import Mathlib.Analysis.SpecialFunctions.Pow.Real
import HarnessLib

/-!
# QUANT lane R8, front "FAR beyond trees", layer one — A TWO-RELAY EAR AT THE OBSERVER, III: the bookkeeping inequality

builds on p205010 (kernel theorem, internal audit signed; external expert review pending)

Support file (`--supports stmt-CriticalPhenomena-4575`), seat `prim-quant-p1` (gen 26); memo
`run/shared/lean/prim/quant/prim-quant-p1-g26/FOR-LEAD-EAR-AT-OBSERVER.md` §3.  Pure real algebra; standard axioms; no sorries; no definitions.

The data (file II, `…QuantFarEarAtObserverLaw`): ear weights `p = w(o,v)`, `r = w(v,u)`; off-`v` probabilities `x₀ = P(K₁ = 0)`,
`x₁ = P(¬G, K₁ ≤ 1)`, `x₂ = P(K₁ ≤ 1)`, `g = P(G)`, `y = P(¬G, K₁ = 1)`, `z = P(K₁ ≥ 2)`, `z' = P(¬G, K₁ ≥ 1)` with their linear relations;
the first moments `EK = Σ_{b∈A'} P(o ~ b off v) ≤ y + n'z`, `EF = Σ_{b∈A'} P(o ≁ b, u ~ b off v) ≤ n'x₀ + (n'−1)z'` (`n' = |A'| ≥ 1`);
the marginals `q_v = p + (1−p)rg`, `q_u = pr + (1−pr)g`, `Σ_b q_b = EK + pr·EF`; a common lower bound `m` of all marginals; the mean
hypothesis `q_u + q_v + EK + pr·EF > 2`.  CONCLUSION (`EarAtObserver.arith`): `m ≤ P(N ≥ 2) = 1 − [p(1−r)x₀ + (1−p)r x₁ + (1−p)(1−r)x₂]`.

PROOF (two regimes; cells `x = x₀`, `a₁ = x₁ − x₀`, `c = x₂ − x₁`, `d = g − c`, `a₂ = 1 − g − x₁`, so that
`P(N≥2) = pr·x + p·a₁ + a₂ + (p+r−pr)c + d`):
* regime A (`n'p ≥ (1−p)(1−pr)`, NO mean hypothesis): either `P(N≥2) ≥ q_u` (`q_u − P = (1−p)(1−r)c − p(1−r)a₁ − (1−pr)a₂ =: D`), or
  else `n'·P(N≥2) ≥ EK + pr·EF ≥ n'm` by the identity
  `(1−p)(1−r)·Q = a₁(1−r)[n'p − (1−p)(1−pr)] + a₂[n'(p(1−r)+r(1−p)) + pr(1−p)(1−r)] + n'(p+r−pr)·D` (`Q` the deficit, `D > 0`);
* regime B (`n'p < (1−p)(1−pr)`): `(2 − p − (n'+1)pr)·(P(N≥2) − q_v) ≥ p(1−r)·(EN − 2) > 0`, coefficientwise in the cells.
[this work]
-/

namespace Summit.CriticalPhenomena.PercolationContinuityZ3.Theorems

namespace Quant

namespace EarAtObserver

/-- Regime B, condition (ii): `2 − p(n+2)(1 + r(1−p)) ≥ 0` when `np < (1−p)(1−pr)`, `0 ≤ p ≤ 1`, `0 ≤ r ≤ 1`, `n ≥ 1`. [this work] -/
theorem regimeB_ii (p r : ℝ) (n : ℕ) (hn : 1 ≤ n) (hp0 : 0 ≤ p) (hp1 : p ≤ 1) (hr0 : 0 ≤ r) (hr1 : r ≤ 1)
    (hB : (n : ℝ) * p < (1 - p) * (1 - p * r)) : 0 ≤ 2 - p * (n + 2) * (1 + r * (1 - p)) := by
  have hn1 : (1 : ℝ) ≤ n := by exact_mod_cast hn
  have hpr0 : 0 ≤ p * r := mul_nonneg hp0 hr0
  have hpr : p * r ≤ p := by nlinarith
  have hh : (1 - p) * (1 - p * r) ≤ (1 - p) * 1 := mul_le_mul_of_nonneg_left (by linarith) (by linarith)
  have hnp : p ≤ (n : ℝ) * p := by nlinarith
  have hp12 : p < 1 - p := by linarith
  -- `p(n+2) ≤ (1−p)(1−pr) + 2p`
  have h1 : p * (n + 2) ≤ (1 - p) * (1 - p * r) + 2 * p := by nlinarith
  have hpos : 0 ≤ 1 + r * (1 - p) := by nlinarith
  have h2 : p * (n + 2) * (1 + r * (1 - p)) ≤ ((1 - p) * (1 - p * r) + 2 * p) * (1 + r * (1 - p)) :=
    mul_le_mul_of_nonneg_right h1 hpos
  have hid : 2 - ((1 - p) * (1 - p * r) + 2 * p) * (1 + r * (1 - p)) = (1 - r + p * r) * (1 - p * (1 + r - p * r)) := by ring
  have hf1 : 0 ≤ 1 - r + p * r := by linarith
  have hf2 : 0 ≤ 1 - p * (1 + r - p * r) := by nlinarith
  have := mul_nonneg hf1 hf2
  linarith

/-- Regime B, condition (iii): `(2 − p − (n+1)pr)(1−p) ≥ p(1−r)(n − 2 + p + npr)` when `np < (1−p)(1−pr)`. [this work] -/
theorem regimeB_iii (p r : ℝ) (n : ℕ) (hp0 : 0 ≤ p) (hp1 : p ≤ 1) (hr0 : 0 ≤ r) (hr1 : r ≤ 1)
    (hB : (n : ℝ) * p < (1 - p) * (1 - p * r)) :
    p * (1 - r) * (n - 2 + p + n * p * r) ≤ (2 - p - (n + 1) * p * r) * (1 - p) := by
  have hpr0 : 0 ≤ p * r := mul_nonneg hp0 hr0
  have hpr1 : p * r ≤ 1 := by nlinarith
  have h0 : 0 ≤ (1 - p) * (1 - p * r) := mul_nonneg (by linarith) (by linarith)
  have hnp : (n : ℝ) * p ≤ (1 - p) * (1 - p * r) := hB.le
  have hnpr : (n : ℝ) * p * (p * r) ≤ (1 - p) * (1 - p * r) * (p * r) := mul_le_mul_of_nonneg_right hnp hpr0
  have hnr : (n : ℝ) * p * r ≤ (1 - p) * (1 - p * r) * r := mul_le_mul_of_nonneg_right hnp hr0
  -- left side ≤ (1−r)(h − 2p + p² + h·pr) ≤ (1−r) h (1 + pr)
  have l1 : p * (1 - r) * (n - 2 + p + n * p * r) = (1 - r) * ((n * p) - 2 * p + p * p + (n * p) * (p * r)) := by ring
  have l2 : (n * p : ℝ) - 2 * p + p * p + (n * p) * (p * r) ≤ (1 - p) * (1 - p * r) * (1 + p * r) := by nlinarith
  have l3 : (1 - r) * ((n * p : ℝ) - 2 * p + p * p + (n * p) * (p * r)) ≤ (1 - r) * ((1 - p) * (1 - p * r) * (1 + p * r)) :=
    mul_le_mul_of_nonneg_left l2 (by linarith)
  -- right side ≥ (1−p)(2 − p − h r − p r)
  have r0 : (n + 1 : ℝ) * p * r = n * p * r + p * r := by ring
  have r1 : (1 - p) * (2 - p - (1 - p) * (1 - p * r) * r - p * r) ≤ (2 - p - (n + 1) * p * r) * (1 - p) := by
    rw [r0]
    have : (2 - p - (1 - p) * (1 - p * r) * r - p * r) ≤ 2 - p - (n * p * r + p * r) := by linarith
    have := mul_le_mul_of_nonneg_left this (by linarith : (0 : ℝ) ≤ 1 - p)
    linarith
  -- the gap
  have hid : (1 - p) * (2 - p - (1 - p) * (1 - p * r) * r - p * r) - (1 - r) * ((1 - p) * (1 - p * r) * (1 + p * r)) =
      (1 - p) * ((1 - p) + p * r ^ 2 * (1 - p * r)) := by ring
  have hgap : 0 ≤ (1 - p) * ((1 - p) + p * r ^ 2 * (1 - p * r)) := by
    apply mul_nonneg (by linarith)
    have : 0 ≤ p * r ^ 2 * (1 - p * r) := mul_nonneg (mul_nonneg hp0 (sq_nonneg r)) (by linarith)
    linarith
  linarith

/-- **The bookkeeping inequality** (see the module docstring for the data and the two-regime proof). [this work] -/
theorem arith (p r x₀ x₁ x₂ g y z z' EK EF m : ℝ) (n : ℕ) (hn : 1 ≤ n)
    (hp0 : 0 ≤ p) (hp1 : p ≤ 1) (hr0 : 0 ≤ r) (hr1 : r ≤ 1)
    (hy0 : 0 ≤ y)
    (hy : y + x₀ = x₁) (hz : z + x₂ = 1) (hz' : z' + x₀ + g = 1)
    (h12 : x₁ ≤ x₂) (h2g : x₂ ≤ x₁ + g) (h1g : x₁ + g ≤ 1)
    (hEK : EK ≤ y + n * z) (hEF : EF ≤ n * x₀ + (n - 1) * z')
    (hmv : m ≤ p + (1 - p) * r * g) (hmu : m ≤ p * r + (1 - p * r) * g) (hmb : n * m ≤ EK + p * r * EF)
    (hEN : 2 < (p * r + (1 - p * r) * g) + (p + (1 - p) * r * g) + (EK + p * r * EF)) :
    m ≤ 1 - (p * (1 - r) * x₀ + (1 - p) * r * x₁ + (1 - p) * (1 - r) * x₂) := by
  -- cells
  obtain ⟨a₁, ha₁⟩ : ∃ a₁ : ℝ, a₁ = x₁ - x₀ := ⟨_, rfl⟩
  obtain ⟨c, hc⟩ : ∃ c : ℝ, c = x₂ - x₁ := ⟨_, rfl⟩
  obtain ⟨d, hd⟩ : ∃ d : ℝ, d = g - (x₂ - x₁) := ⟨_, rfl⟩
  obtain ⟨a₂, ha₂⟩ : ∃ a₂ : ℝ, a₂ = 1 - g - x₁ := ⟨_, rfl⟩
  have ha₁0 : 0 ≤ a₁ := by rw [ha₁]; linarith
  have hc0 : 0 ≤ c := by rw [hc]; linarith
  have hd0 : 0 ≤ d := by rw [hd]; linarith
  have ha₂0 : 0 ≤ a₂ := by rw [ha₂]; linarith
  have hn1 : (1 : ℝ) ≤ n := by exact_mod_cast hn
  have hnpos : (0 : ℝ) < n := by linarith
  have hpr0 : 0 ≤ p * r := mul_nonneg hp0 hr0
  have hpr1 : p * r ≤ 1 := by nlinarith
  obtain ⟨P, hP⟩ : ∃ P : ℝ, P = p * r * x₀ + p * a₁ + a₂ + (p + r - p * r) * c + d := ⟨_, rfl⟩
  have hPeq : 1 - (p * (1 - r) * x₀ + (1 - p) * r * x₁ + (1 - p) * (1 - r) * x₂) = P := by
    rw [hP, ha₁, hc, hd, ha₂]; ring
  rw [hPeq]
  -- moments in cells
  have hya : y = a₁ := by rw [ha₁]; linarith
  have hza : z = a₂ + d := by rw [ha₂, hd]; linarith
  have hz'a : z' = a₁ + a₂ := by rw [ha₁, ha₂]; linarith
  have hg : g = c + d := by rw [hc, hd]; ring
  have hone : x₀ + a₁ + a₂ + c + d = 1 := by rw [ha₁, ha₂, hc, hd]; ring
  have hEK' : EK ≤ a₁ + n * (a₂ + d) := by rw [← hya, ← hza]; exact hEK
  have hEF' : EF ≤ n * x₀ + (n - 1) * (a₁ + a₂) := by rw [← hz'a]; exact hEF
  -- the common upper bound for `Σ_b q_b = EK + pr EF`
  have hub : EK + p * r * EF ≤ a₁ + n * (a₂ + d) + p * r * (n * x₀ + (n - 1) * (a₁ + a₂)) := by
    have := mul_le_mul_of_nonneg_left hEF' hpr0
    linarith
  by_cases hA : (1 - p) * (1 - p * r) ≤ n * p
  · -- REGIME A: `P ≥ q_u` or `n P ≥ EK + pr EF ≥ n m`
    by_cases hu : p * r + (1 - p * r) * g ≤ P
    · exact hmu.trans hu
    · have hu' : P < p * r + (1 - p * r) * g := lt_of_not_ge hu
      -- `D = q_u − P > 0`
      obtain ⟨D, hDdef⟩ : ∃ D : ℝ, D = (1 - p) * (1 - r) * c - p * (1 - r) * a₁ - (1 - p * r) * a₂ := ⟨_, rfl⟩
      have hDeq : p * r + (1 - p * r) * g - P = D := by
        have e : p * r + (1 - p * r) * g - P - D = p * r * (1 - (x₀ + a₁ + a₂ + c + d)) := by
          rw [hDdef, hP, hg]; ring
        rw [hone, sub_self, mul_zero] at e
        linarith only [e]
      have hDpos : 0 < D := by rw [← hDeq]; linarith only [hu']
      -- hence `(1−p)(1−r) > 0`
      have e1 : 0 ≤ p * (1 - r) * a₁ := mul_nonneg (mul_nonneg hp0 (by linarith)) ha₁0
      have e2 : 0 ≤ (1 - p * r) * a₂ := mul_nonneg (by linarith) ha₂0
      have hk0 : 0 ≤ (1 - p) * (1 - r) := mul_nonneg (by linarith) (by linarith)
      have hpr_pos : 0 < (1 - p) * (1 - r) := by
        rcases hk0.lt_or_eq with h | h
        · exact h
        · exfalso
          have hD' : D = 0 * c - p * (1 - r) * a₁ - (1 - p * r) * a₂ := by rw [hDdef, ← h]
          rw [zero_mul] at hD'
          linarith only [hD', hDpos, e1, e2]
      -- the deficit `Q = nP − (bound on EK + pr EF)`
      obtain ⟨Q, hQ⟩ : ∃ Q : ℝ, Q = n * P - (a₁ + n * (a₂ + d) + p * r * (n * x₀ + (n - 1) * (a₁ + a₂))) := ⟨_, rfl⟩
      have hQid : (1 - p) * (1 - r) * Q = a₁ * ((1 - r) * (n * p - (1 - p) * (1 - p * r))) +
          a₂ * (n * (p * (1 - r) + r * (1 - p)) + p * r * ((1 - p) * (1 - r))) + n * (p + r - p * r) * D := by
        rw [hQ, hDdef, hP]; ring
      have t1 : 0 ≤ a₁ * ((1 - r) * (n * p - (1 - p) * (1 - p * r))) :=
        mul_nonneg ha₁0 (mul_nonneg (by linarith) (by linarith))
      have t2 : 0 ≤ a₂ * (n * (p * (1 - r) + r * (1 - p)) + p * r * ((1 - p) * (1 - r))) := by
        apply mul_nonneg ha₂0
        have s1 : 0 ≤ p * (1 - r) + r * (1 - p) := add_nonneg (mul_nonneg hp0 (by linarith)) (mul_nonneg hr0 (by linarith))
        exact add_nonneg (mul_nonneg hnpos.le s1) (mul_nonneg hpr0 hk0)
      have t3 : 0 ≤ (n : ℝ) * (p + r - p * r) * D := by
        have e : p + r - p * r = p * (1 - r) + r := by ring
        have : 0 ≤ p + r - p * r := by rw [e]; exact add_nonneg (mul_nonneg hp0 (by linarith only [hr1])) hr0
        exact mul_nonneg (mul_nonneg hnpos.le this) hDpos.le
      have hQnn : 0 ≤ Q := by
        have : 0 ≤ (1 - p) * (1 - r) * Q := by rw [hQid]; linarith only [t1, t2, t3]
        exact (mul_nonneg_iff_of_pos_left hpr_pos).mp this
      -- `n m ≤ EK + pr EF ≤ bound ≤ n P`
      have hnm : (n : ℝ) * m ≤ n * P := by rw [hQ] at hQnn; linarith only [hQnn, hub, hmb]
      exact le_of_mul_le_mul_left hnm hnpos
  · -- REGIME B: `P ≥ q_v`
    have hB : (n : ℝ) * p < (1 - p) * (1 - p * r) := lt_of_not_ge hA
    refine hmv.trans ?_
    obtain ⟨Dn, hDn⟩ : ∃ Dn : ℝ, Dn = 2 - p - (n + 1) * p * r := ⟨_, rfl⟩
    have hh0 : 0 ≤ (1 - p) * (1 - p * r) := mul_nonneg (by linarith) (by linarith)
    have hh1 : (1 - p) * (1 - p * r) ≤ (1 - p) * 1 := mul_le_mul_of_nonneg_left (by linarith) (by linarith)
    have hnp1 : p ≤ (n : ℝ) * p := by nlinarith
    have hp12 : p < 1 - p := by linarith
    have hnr : (n : ℝ) * p * r ≤ (1 - p) * (1 - p * r) * r := mul_le_mul_of_nonneg_right hB.le hr0
    have hhr : (1 - p) * (1 - p * r) * r ≤ (1 - p) * (1 - p * r) * 1 := mul_le_mul_of_nonneg_left hr1 hh0
    have hn1r : (n + 1 : ℝ) * p * r = n * p * r + p * r := by ring
    have hprp : p * r ≤ p * 1 := mul_le_mul_of_nonneg_left hr1 hp0
    -- `Dn > 0`
    have hDnpos : 0 < Dn := by rw [hDn, hn1r]; linarith only [hnr, hhr, hh1, hp12, hprp]
    -- `EN ≤ ENub`
    obtain ⟨ENub, hENub⟩ : ∃ E : ℝ, E = (p * r + (1 - p * r) * g) + (p + (1 - p) * r * g) +
        (a₁ + n * (a₂ + d) + p * r * (n * x₀ + (n - 1) * (a₁ + a₂))) := ⟨_, rfl⟩
    have hENle : (p * r + (1 - p * r) * g) + (p + (1 - p) * r * g) + (EK + p * r * EF) ≤ ENub := by
      rw [hENub]; linarith only [hub]
    -- coefficientwise identity
    have hid : Dn * (P - (p + (1 - p) * r * g)) - p * (1 - r) * (ENub - 2) =
        a₁ * (p * (1 - r) * (1 - p - n * p * r)) + a₂ * (Dn * (1 - p) - p * (1 - r) * (n - 2 + p + n * p * r)) +
        c * (p * (1 - r) * (1 - p) * (1 - r)) + d * (Dn * (1 - p) * (1 - r) - p * (1 - r) * (n - 1 + p + r - p * r)) := by
      rw [hENub, hP, hDn, hg]
      linear_combination (p * ((2 - p - (n + 1) * p * r) - (1 - r) * (2 - p - p * r))) * hone
    -- signs of the four coefficients
    have c1 : 0 ≤ p * (1 - r) * (1 - p - n * p * r) :=
      mul_nonneg (mul_nonneg hp0 (by linarith only [hr1])) (by linarith only [hnr, hhr, hh1])
    have c2 : 0 ≤ Dn * (1 - p) - p * (1 - r) * (n - 2 + p + n * p * r) := by
      have := regimeB_iii p r n hp0 hp1 hr0 hr1 hB
      rw [hDn]; linarith only [this]
    have c3 : 0 ≤ p * (1 - r) * (1 - p) * (1 - r) :=
      mul_nonneg (mul_nonneg (mul_nonneg hp0 (by linarith)) (by linarith)) (by linarith)
    have c4 : 0 ≤ Dn * (1 - p) * (1 - r) - p * (1 - r) * (n - 1 + p + r - p * r) := by
      have hid4 : Dn * (1 - p) * (1 - r) - p * (1 - r) * (n - 1 + p + r - p * r) =
          (1 - r) * (2 - p * (n + 2) * (1 + r * (1 - p))) := by rw [hDn]; ring
      rw [hid4]
      exact mul_nonneg (by linarith) (regimeB_ii p r n hn hp0 hp1 hr0 hr1 hB)
    have hsum : 0 ≤ Dn * (P - (p + (1 - p) * r * g)) - p * (1 - r) * (ENub - 2) := by
      rw [hid]
      have := mul_nonneg ha₁0 c1
      have := mul_nonneg ha₂0 c2
      have := mul_nonneg hc0 c3
      have h4 := mul_nonneg hd0 c4
      linarith only [mul_nonneg ha₁0 c1, mul_nonneg ha₂0 c2, mul_nonneg hc0 c3, h4]
    -- `p(1−r)(ENub − 2) ≥ 0`
    have hEN2 : 0 ≤ p * (1 - r) * (ENub - 2) :=
      mul_nonneg (mul_nonneg hp0 (by linarith only [hr1])) (by linarith only [hEN, hENle])
    have hfin : 0 ≤ Dn * (P - (p + (1 - p) * r * g)) := by linarith only [hsum, hEN2]
    have := (mul_nonneg_iff_of_pos_left hDnpos).mp hfin
    linarith only [this]

end EarAtObserver

end Quant

end Summit.CriticalPhenomena.PercolationContinuityZ3.Theorems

▶ [Problem]
Repeat exactly the lines of the listing above, from the one with "have hDpos : 0" down to the one with "pr EF ≤ bound"; both of those lines belong in the range.

▶ [Written answer]
      have hDpos : 0 < D := by rw [← hDeq]; linarith only [hu']
      -- hence `(1−p)(1−r) > 0`
      have e1 : 0 ≤ p * (1 - r) * a₁ := mul_nonneg (mul_nonneg hp0 (by linarith)) ha₁0
      have e2 : 0 ≤ (1 - p * r) * a₂ := mul_nonneg (by linarith) ha₂0
      have hk0 : 0 ≤ (1 - p) * (1 - r) := mul_nonneg (by linarith) (by linarith)
      have hpr_pos : 0 < (1 - p) * (1 - r) := by
        rcases hk0.lt_or_eq with h | h
        · exact h
        · exfalso
          have hD' : D = 0 * c - p * (1 - r) * a₁ - (1 - p * r) * a₂ := by rw [hDdef, ← h]
          rw [zero_mul] at hD'
          linarith only [hD', hDpos, e1, e2]
      -- the deficit `Q = nP − (bound on EK + pr EF)`
      obtain ⟨Q, hQ⟩ : ∃ Q : ℝ, Q = n * P - (a₁ + n * (a₂ + d) + p * r * (n * x₀ + (n - 1) * (a₁ + a₂))) := ⟨_, rfl⟩
      have hQid : (1 - p) * (1 - r) * Q = a₁ * ((1 - r) * (n * p - (1 - p) * (1 - p * r))) +
          a₂ * (n * (p * (1 - r) + r * (1 - p)) + p * r * ((1 - p) * (1 - r))) + n * (p + r - p * r) * D := by
        rw [hQ, hDdef, hP]; ring
      have t1 : 0 ≤ a₁ * ((1 - r) * (n * p - (1 - p) * (1 - p * r))) :=
        mul_nonneg ha₁0 (mul_nonneg (by linarith) (by linarith))
      have t2 : 0 ≤ a₂ * (n * (p * (1 - r) + r * (1 - p)) + p * r * ((1 - p) * (1 - r))) := by
        apply mul_nonneg ha₂0
        have s1 : 0 ≤ p * (1 - r) + r * (1 - p) := add_nonneg (mul_nonneg hp0 (by linarith)) (mul_nonneg hr0 (by linarith))
        exact add_nonneg (mul_nonneg hnpos.le s1) (mul_nonneg hpr0 hk0)
      have t3 : 0 ≤ (n : ℝ) * (p + r - p * r) * D := by
        have e : p + r - p * r = p * (1 - r) + r := by ring
        have : 0 ≤ p + r - p * r := by rw [e]; exact add_nonneg (mul_nonneg hp0 (by linarith only [hr1])) hr0
        exact mul_nonneg (mul_nonneg hnpos.le this) hDpos.le
      have hQnn : 0 ≤ Q := by
        have : 0 ≤ (1 - p) * (1 - r) * Q := by rw [hQid]; linarith only [t1, t2, t3]
        exact (mul_nonneg_iff_of_pos_left hpr_pos).mp this
      -- `n m ≤ EK + pr EF ≤ bound ≤ n P`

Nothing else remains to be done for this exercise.